Since Ripple, uniquely, can rely only on authentication between the two people making the exchange, this implementation uses authentication only between people, and not between servers.

What this means is, instead of each server authenticating itself via a certificate authority, which requires a centralization of trust (even if a web-of-trust certificate authority is used, it still to some extent centralizes), Ripple can operate with only people with trustlines authenticating themselves to each other.

Practically, this also works well with symmetric keys, which the people exchange in some way. A peer (essentially a trustline, but with some other data too such as shared secret key) is stored in accounts/your_account/peers/your_peers_account/secretkey.txt, and the shared secret is stored there as well. The authentication then uses a "message authentication code" alongside the message, a hash. Such a signature has theoretically stronger security than an asymmetric signature, and this implementation wants to demonstrate that Ripple can operate with symmetric cryptography only, which is a strength it has.

This implementation will then use no encryption of the messages, besides for exchanging peer account secret keys. It will use (mostly) no encryption since encryption isn't strictly needed to run Ripple. It is easy to add. Note that assuming account-to-account encryption, the account identifier has to be plaintext anyway.

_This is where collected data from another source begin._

/-!
# [FvdH17] App. B "Building blocks with weight": the rows of `Σ_ι H^{(3),ι,a,b}(0,v,x,x+y)`

[FvdH17] = R. Fitzner, R. van der Hofstad, *Mean-field behavior for nearest-neighbor percolation in d > 10*,
EJP 22 (2017) no. 43 (arXiv:1506.07977v2; page and TeX-line pointers below are to v2); [NoBLE17-I] = R. Fitzner,
R. van der Hofstad, *Generalized approach to the non-backtracking lace expansion*, PTRF 169 (2017) 1041–1119
(arXiv:1506.07969): the weighted diagrams `ℋ^{n,l}_p` of its (3.9) (in the tree
`Literature.Barriers.CriticalPhenomena.nobleH`) and the weighted-bubble bound of its §5.3.3 (p. 1099).

App. B of [FvdH17] defines the weighted exit block `H^{(3),ι,a,b}(0,v,x,y) = |y − v|² Ā^{ι,a,b,*}(0,v,x,y)`
("Building blocks with weight", TeX l.10605–10613 of arXiv:1506.07977v2; in the tree `NobleBlocks.blockH3` with the
weight `wt z = ‖z‖₂²`), where `Ā^{ι,a,b,*}` is the double-open repulsive triangle of the table "Ā^{ι,a,b}"
(p. 78; `NobleBlocks.blockAbarSt`, rows typed verbatim in `NobleBlocks.blockAbarSt₀`).  Its matrix element enters the
`N = 1` bound through the product `P⃗^S H^{(3)} P⃗^E` ((B.6)–(B.8)).

## What this module proves (all statements kernel-checked; nothing is assumed)

* §0 — ADDITIVE DECLARATIONS.  `matH3o L := matAbar (blockH3 L)`, the weighted exit matrix in the double-open-gap
  argument pattern `(0,v,x,x+y)` of `(Ā^ι)`, `(C^{(ι)})`, `H^{(1)}`, `H^{(2)}` (`BlockSummation.normOO` / `matAbar`,
  the pattern of `NobleBlocks.matH2`); `vechEo L b := matH3o L 0 b`; and `matH3avg U avg L := matAbarAvg U avg
  (blockH3 L)`, the same element with the class-`1̲` gaps AVERAGED over a finite offset set `U` (the unit vectors),
  [FvdH17] §6.1 p. 59 ("u and w are neighbors"), `BlockSummationAvg.matAbarAvg`.  Reading note: the tree's
  `NobleBlocks.matH3` / `vechE` keep the argument pattern `(0,v,x+y,y)` exactly as printed on p. 50 (reading note (j)
  of `NobleWeightedBlocks`, DIVERGENCE D66 (j) of the b2b-lace packet, referee number pending); nothing here uses or
  modifies them, and no statement of this module identifies the two patterns.
* §A — THE NINE ROWS FOR A GENERAL LETTER TABLE `L`.  For every `(a,b) ∈ {0,1,2}²` the open-gap fibre
  `Σ_x Σ_ι H^{(3),ι,a,b}(0,v,x,x+y)` (`BlockSummationAvg.openGap` of the `ι`-summed family, `openGap_sum_blockH3`) in
  closed form, read off the table rows of `blockAbarSt₀` with the substitution `y ↦ x + y`: the five rows
  `(2,2), (1,2), (2,1), (1,1), (0,2)` reduce to ONE kernel
  `Σ_x (Σ_ι [τ_{1̲}(e_ι)] τ(x − e_ι)) ‖w − x‖₂² τ_•(w − x)` times the class prefactors `p`, `p⁻¹ τ_{1̲}(−v)`,
  `p⁻¹ τ_{1̲}(y)`, `p⁻¹ 2dD(v) τ_{1̲}(y)`, `δ_{v,0}`; the rows `(2,0), (1,0), (0,0)` are `δ`-pinned closed weighted
  loops through the pivotal bond (stated EXACTLY, as finite-plus-`Σ_x` expressions in the letters `T`), and `(0,1)`
  is the sum of a pinned `T*` member and an `S*` member.  The primed `(0,0)` row of `NobleBlocksPrime.blockAbarSt₀'`
  (the `2dp D(x) δ_{0,v} δ_{x,y}`-augmented table of §4.3.2) has the same weighted fibre as the unprimed one
  (`tsum_wt_mul_blockAbarSt'_zero_zero`: the augmentation sits at `y = x`, where the weight `‖y − x‖₂²` vanishes).
* §B — THE PERCOLATION INSTANCE `L = Letters.perc d p`.  The kernel closes on the NoBLE weighted line:
  `Σ_x (Σ_ι τ_p(x − e_ι)) ‖w − x‖₂² τ_p(w − x) = 2d · ℋ^{1,1}_p(w)` (`perc_tsum_kernel_eq_ofReal`; real form
  `two_d_mul_nobleH_one_one_eq_tsum`, hypothesis-free; the `ℝ≥0∞` form under the summability binder
  `Summable (y ↦ ‖y‖₂² τ_p(y))`, which `summable_sq_mul_tau_of_lt_criticalProbI` supplies for `p < p_c(ℤ^d)`, `d ≥ 2`,
  from the tree's `summable_euclidNorm_sq_mul_tau`).  Consequently rows `(2,2)` and `(0,2)` equal
  `2dp ℋ^{1,1}_p(v − y)` and `δ_{v,0} 2dp ℋ^{1,1}_p(−y)`; rows `(1,2), (2,1), (1,1)` (for `p > 0`, where
  `p⁻¹ τ_{1̲,p} = 2dD`) equal `2dD(v)·`, `2dD(y)·`, `2dD(v) 2dD(y)·` `2dp ℋ^{1,1}_p(v − y)`; rows `(2,0), (1,0)` are
  AT MOST `δ_{y,0} [2dD(v)] 2dp ℋ^{1,1}_p(v)` (BK, (4.10), `τ_1 ≤ τ`); row `(0,0)` is at most the finite sum
  `δ_{v,0} δ_{y,0} p Σ_ι τ_p(e_ι) Σ_κ ‖e_ι + e_κ‖₂² τ_p(e_ι + e_κ)`; row `(0,1)` at most
  `δ_{v,0} 2dD(y) (p Σ_ι ‖e_ι + y‖₂² τ_p(e_ι + y) + 2dp ℋ^{1,1}_p(−y))`.
* §C — THE ELEMENTS.  `matH3o_{2,2} = matH3o_{0,2} = sup_w 2dp ℋ^{1,1}_p(w)`, `matH3o_{2,0} ≤ sup_w 2dp ℋ^{1,1}_p(w)`,
  `matH3o_{0,0} ≤` the finite sum above; and the class-`1̲` AVERAGED elements (`matH3avg (unitVecs d)` with the
  selector `a ↦ (a = 1)` of `NobleBlocksAvgPerc`): `(1,2)`, `(2,1)`, `(1,1)` as `sup`/`avgOn` of
  `2dp ℋ^{1,1}_p(v − y)` over unit offsets (the factor `2dD` is `1` there), `(1,0) ≤ avg_{|v|=1} 2dp ℋ^{1,1}_p(v)`,
  `(0,1) ≤ avg_{|y|=1} (…)`.  The further evaluation of the unit-offset averages through `ℋ^{1,2}_p`, `ℋ^{1,3}_p`
  is left to a later module (reading note (5)).

## Reading notes

(1) The weight.  [FvdH17] App. B: "H^{(3),ι,a,b}(0,v,x,y) = |y−v|² Ā^{ι,a,b,*}(0,v,x,y)"; with the open-gap pattern
`y ↦ x + y` the weight is `‖x + y − v‖₂²`, which in the rows with a `δ_{0,v}` becomes `‖x + y‖₂²` and in the rows
with a `δ_{x,y}` (here `δ_{x,x+y} = δ_{y,0}`, `kd_self_add`) becomes `‖v − x‖₂²`.
(2) `τ_{1̲,p}(z) = p 𝟙{|z| = 1}` and `Ā^{ι,a,1} = p⁻¹ A^{ι,a,1}` (p. 78): the class-`1̲` out-factor `p⁻¹ τ_{1̲,p}(y)` is
the unit-step indicator `2dD(y)` (`perc_p_inv_mul_tau_eq_one`, `p > 0`); likewise `p⁻¹ τ_{1̲,p}(−v) = 2dD(v)`.
(3) The kernel identity is the definitional unfolding `τ_p^{⋆1} ⋆ D^{⋆1} = τ_p ⋆ D`,
`(τ_p ⋆ D)(z) = (2d)⁻¹ Σ_ι τ_p(z − e_ι)` (`NobleEntryAbarIotaTwoTwo.sum_stepVec_eq_two_d_mul_latticeConv_srwStep`)
followed by the substitution `x = w − y`; the passage `ℝ → ℝ≥0∞` of the infinite sum is where summability is used.
(4) `d` is a free parameter throughout; `d ≥ 1` enters the kernel identity (the step set is non-empty),
`d ≥ 2` and `p < p_c` only the optional summability supplier `summable_sq_mul_tau_of_lt_criticalProbI`.
(5) The evaluation of the class-`1̲` unit-offset averages through `ℋ^{1,2}_p`, `ℋ^{1,3}_p` ([NoBLE17-I] (3.9) with
`l = 2, 3`), the rows of `H^{(1)}`, `H^{(2)}`, and any relation between `matH3` and `matH3o` are NOT part of this
module.
-/

noncomputable section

People also use symmetric authentication with their server, and this is set up by exchanging a shared secret key with the server admin. The key is stored (on the server) in accounts/your_account/secretkey.txt, and in the client, in client_datadir/secretkey.txt. Besides that, all messages in plaintext. No persistent connection to server needed, craft a message (a command with argments, and your username as parameter), generate hash as signature, and submit the message and the signature to the server. Asymmetric key could be used too, but the benefit of asymmetric cryptography is in public contexts, and in person-to-person (including person-to-server where its still a personal exchange between two entities) they're not required.

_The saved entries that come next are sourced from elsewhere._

/-! ## The registered stub -/

/-- **Registered stub `stub_weightedKineticRelaxationDilute`** ([C]°, the FLOOR-FREE /
EXPONENTIAL-MOMENT-FREE `(Z−1)`-weighted weak kinetic relaxation) of crux
stmt-AtomisticToContinuum-9518 (line hemisphere-affine-slaving): given `η_Z > 0`, `K ≥ 0` with
`|Z(η) − 1| ≤ K η` on `[0, η_Z]`, a dilute level `0 < η₁ ≤ η_Z`, `σ > 0`, profiles, a flow family, a
horizon `t > 0` with an energy cap `E₀` (w.h.p.), an admissible kernel family with the dilute event
`DiluteAt … η₁` and the kinetic closure at this `(Φ, kernel, t)`, for all smooth tests: `RelaxC` —
`K_N(z, τ) → 0` in local-Gibbs probability uniformly in `τ ≤ t` (on the good set off the dilute /
energy / closure bad events `sup_τ |K_N| ≤ 2δ/3` by `abs_Kfun_dilute_le` with `ε`, `δ'` chosen from
`δ`; union bound). [folklore] -/
theorem stub_weightedKineticRelaxationDilute : ∀ (ηZ K : ℝ), 0 < ηZ → 0 ≤ K → (∀ η : ℝ, 0 ≤ η → η ≤ ηZ → |Literature.MathematicalPhysics.KineticTheory.hsCompressibility η - 1| ≤ K * η) → ∀ η₁ : ℝ, 0 < η₁ → η₁ ≤ ηZ → ∀ σ : ℝ, 0 < σ → ∀ (a₀ θ₀ : T3 → ℝ) (u₀ : T3 → V3) (Φ : Flows σ) (t E₀ : ℝ), 0 < t → Tendsto (fun N : ℕ => Literature.MathematicalPhysics.KineticTheory.localGibbsLaw σ a₀ u₀ θ₀ N (Φ N) {z | ∃ s ∈ Icc 0 t, E₀ < ((N : ℝ) + 1)⁻¹ * Literature.Analysis.FluidPDE.configEnergy ((Φ N).flow s z)}) atTop (𝓝 0) → ∀ (γ C : ℝ) (φ : ℕ → T3 → ℝ), 0 < γ → γ ≤ 1 / 15 → AdmissibleKernel γ C φ → DiluteAt σ a₀ θ₀ u₀ Φ t φ η₁ → (∀ δ : ℝ, 0 < δ → Tendsto (fun N : ℕ => Literature.MathematicalPhysics.KineticTheory.localGibbsLaw σ a₀ u₀ θ₀ N (Φ N) {z | δ < ∫ s in Icc 0 t, ∫ x, ((∑ j, ∑ k, Dst φ N ((Φ N).flow s z) x j k ^ 2) + ‖qfl φ N ((Φ N).flow s z) x‖ ^ 2)}) atTop (𝓝 0)) → ∀ (ψ : ℝ → T3 → V3) (χ : ℝ → T3 → ℝ), Literature.Analysis.FunctionSpaces.Torus.IsSmoothSpaceTimeOn (Icc 0 t) ψ → Literature.Analysis.FunctionSpaces.Torus.IsSmoothSpaceTimeOn (Icc 0 t) χ → RelaxC σ a₀ θ₀ u₀ Φ φ t ψ χ := by
  intro ηZ K _hηZ hK hZ η₁ hη₁ hη₁Z σ hσ a₀ θ₀ u₀ Φ t E₀ ht hEcap γ C φ _hγ _hγ' hadm hDil hFMR ψ χ
    hψ hχ δ hδ
  have hZ' : ∀ η : ℝ, 0 ≤ η → η ≤ η₁ → |hsCompressibility η - 1| ≤ K * η := fun η h0 h1 =>
    hZ η h0 (h1.trans hη₁Z)
  obtain ⟨Ct, hCt0, hCtψ, hCtχ⟩ := exists_grad_bound ht hψ hχ
  set Kc : ℝ := Ct + 1 with hKc
  have hKc0 : 0 < Kc := by positivity
  set A₀ : ℝ := (12 * K * η₁ + 18 * K ^ 2 * σ ^ 3 * η₁ * |E₀|) * t + 1 with hA₀
  have hA₀0 : 0 < A₀ := by positivity
  have hL0 : 0 < 12 * K * η₁ + 9 := by positivity
  set ε : ℝ := δ / (3 * Kc * A₀) with hε
  have hε0 : 0 < ε := by positivity
  set δ' : ℝ := δ * ε / (3 * Kc * (12 * K * η₁ + 9)) with hδ'
  have hδ'0 : 0 < δ' := by positivity
  have hF : Tendsto (fun N : ℕ => localGibbsLaw σ a₀ u₀ θ₀ N (Φ N)
      {z | δ' < ∫ s in Icc 0 t, ∫ x,
        ((∑ j, ∑ k, Dst φ N ((Φ N).flow s z) x j k ^ 2) +
          ‖qfl φ N ((Φ N).flow s z) x‖ ^ 2)}) atTop (𝓝 0) :=
    hFMR δ' hδ'0
  have hDilT : Tendsto (fun N : ℕ => localGibbsLaw σ a₀ u₀ θ₀ N (Φ N)
      {z | ∃ s ∈ Icc 0 t, ∃ x : T3, η₁ < rhoB φ N ((Φ N).flow s z) x * σ ^ 3}) atTop (𝓝 0) :=
    hDil
  have hlim : Tendsto (fun N : ℕ =>
      localGibbsLaw σ a₀ u₀ θ₀ N (Φ N)
          {z | ∃ s ∈ Icc 0 t, ∃ x : T3, η₁ < rhoB φ N ((Φ N).flow s z) x * σ ^ 3} +
        (localGibbsLaw σ a₀ u₀ θ₀ N (Φ N)
            {z | ∃ s ∈ Icc 0 t, E₀ < ((N : ℝ) + 1)⁻¹ * configEnergy ((Φ N).flow s z)} +
          localGibbsLaw σ a₀ u₀ θ₀ N (Φ N)
            {z | δ' < ∫ s in Icc 0 t, ∫ x,
              ((∑ j, ∑ k, Dst φ N ((Φ N).flow s z) x j k ^ 2) +
                ‖qfl φ N ((Φ N).flow s z) x‖ ^ 2)})) atTop (𝓝 0) := by
    simpa only [add_zero] using hDilT.add (hEcap.add hF)
  refine tendsto_of_tendsto_of_tendsto_of_le_of_le tendsto_const_nhds hlim (fun N => zero_le)
    fun N => ?_
  -- the union bound at fixed `N`
  have hφc : Continuous (φ N) := (hadm.1 N).continuous
  have hφ0 : ∀ y, 0 ≤ φ N y := hadm.2.1 N
  have hφ1 : ∫ y, φ N y = 1 := hadm.2.2.1 N
  have hφb : ∀ y, φ N y ≤ C * ((N : ℝ) + 1) ^ (3 * γ) := hadm.2.2.2.2.1 N
  refine measure_le_of_imp3 _ (localGibbsLaw_compl_good' (Φ N)) fun z hz hzg hw hen => ?_
  by_contra hfmr
  simp only [Set.mem_setOf_eq, not_exists, not_lt, not_and] at hw hen hfmr hz
  obtain ⟨τ, hτ, hτδ⟩ := hz
  have hhi : ∀ s ∈ Icc 0 t, ∀ x, rhoB φ N ((Φ N).flow s z) x * σ ^ 3 ≤ η₁ := fun s hs x => hw s hs x
  have hKf := abs_Kfun_dilute_le Φ hzg hφc hφ0 hφ1 hφb hσ hK hη₁.le hε0 hCt0 hZ' hCtψ hCtχ hhi hτ
  have hEz : ((N + 1 : ℕ) : ℝ)⁻¹ * configEnergy z ≤ |E₀| := by
    have h := hen 0 ⟨le_rfl, ht.le⟩
    rw [configEnergy_orbit Φ hzg 0] at h
    rw [Nat.cast_succ]
    exact h.trans (le_abs_self E₀)
  set e := ((N + 1 : ℕ) : ℝ)⁻¹ * configEnergy z with he
  set I := ∫ s in Icc 0 t, ∫ x, ((∑ j, ∑ k, Dst φ N ((Φ N).flow s z) x j k ^ 2) +
    ‖qfl φ N ((Φ N).flow s z) x‖ ^ 2) with hI
  have hI0 : 0 ≤ I := integral_nonneg fun s => integral_nonneg fun x => by positivity
  have he0 : 0 ≤ e := mul_nonneg (by positivity) (by unfold configEnergy; positivity)
  have hKK : Ct ≤ Kc := by rw [hKc]; linarith
  have h1 : (Ct * (12 * K * η₁ * ε) + Ct * (18 * ε * K ^ 2 * σ ^ 3 * η₁) * e) * t ≤ δ / 3 := by
    calc (Ct * (12 * K * η₁ * ε) + Ct * (18 * ε * K ^ 2 * σ ^ 3 * η₁) * e) * t
        = Ct * ε * ((12 * K * η₁ + 18 * K ^ 2 * σ ^ 3 * η₁ * e) * t) := by ring
      _ ≤ Kc * ε * ((12 * K * η₁ + 18 * K ^ 2 * σ ^ 3 * η₁ * |E₀|) * t) := by gcongr
      _ ≤ Kc * ε * A₀ :=
          mul_le_mul_of_nonneg_left (by rw [hA₀]; linarith) (by positivity)
      _ = δ / 3 := by rw [hε]; field_simp
  have h2 : Ct * ((12 * K * η₁ + 9) / ε) * I ≤ δ / 3 := by
    calc Ct * ((12 * K * η₁ + 9) / ε) * I ≤ Kc * ((12 * K * η₁ + 9) / ε) * δ' := by gcongr
      _ = δ / 3 := by rw [hδ']; field_simp
  linarith

end

end Summit.AtomisticToContinuum.HydrodynamicLimit.Theorems.HemisphereAffineSlaving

The system can probably run over UDP, and be based on broadcast, and if the frame was not delivered, the ability to poll for if the command was processed. All commands may fit within a single frame, making it very simple. A form of retransmission can be done "manually" from the client end, with somelike like an RETRY_PAYMENT command to retransmit if payment got stuck.

A tentative format for a datagram in the system:

typedef struct {
    uint8_t command;           // Command code with most significant bit specifying connection type (client/server)
    char x_username[32];       // Username for user X, context-dependent.
    char y_username[32];       // Username for user Y, context-dependent.
    char y_server_address[32]; // Server address of user Y, context-dependent.
    char arguments[256];       // Data necessary for executing the command.
    uint32_t nonce;            // 4-byte nonce field for replay protection, context-dependent.
    char signature[32];        // SHA-256 hash for verifying data integrity and authenticity.
} Datagram;

The connection type and command is used to dispatch the command handler for a command:

typedef void (*CommandHandler)(const Datagram*, int sockfd, const struct sockaddr_storage*);
CommandHandler command_handlers[256] = {
    [0] = client_handle_set_trustline,
    [1] = client_handle_get_trustline,
    [128] = server_handle_set_trustline
};

The command handlers are dispatched as command_handlers[dg->command]. Command codes 0 to 127 are for client commands and 128 to 255 are for server commands (thus the most significant bit specifies connection type there, and this bit is also used when verifying the signature since user x and user y parameters have to be used differently depending on client or server interaction context. ) The command handlers manage potential response to client (or server).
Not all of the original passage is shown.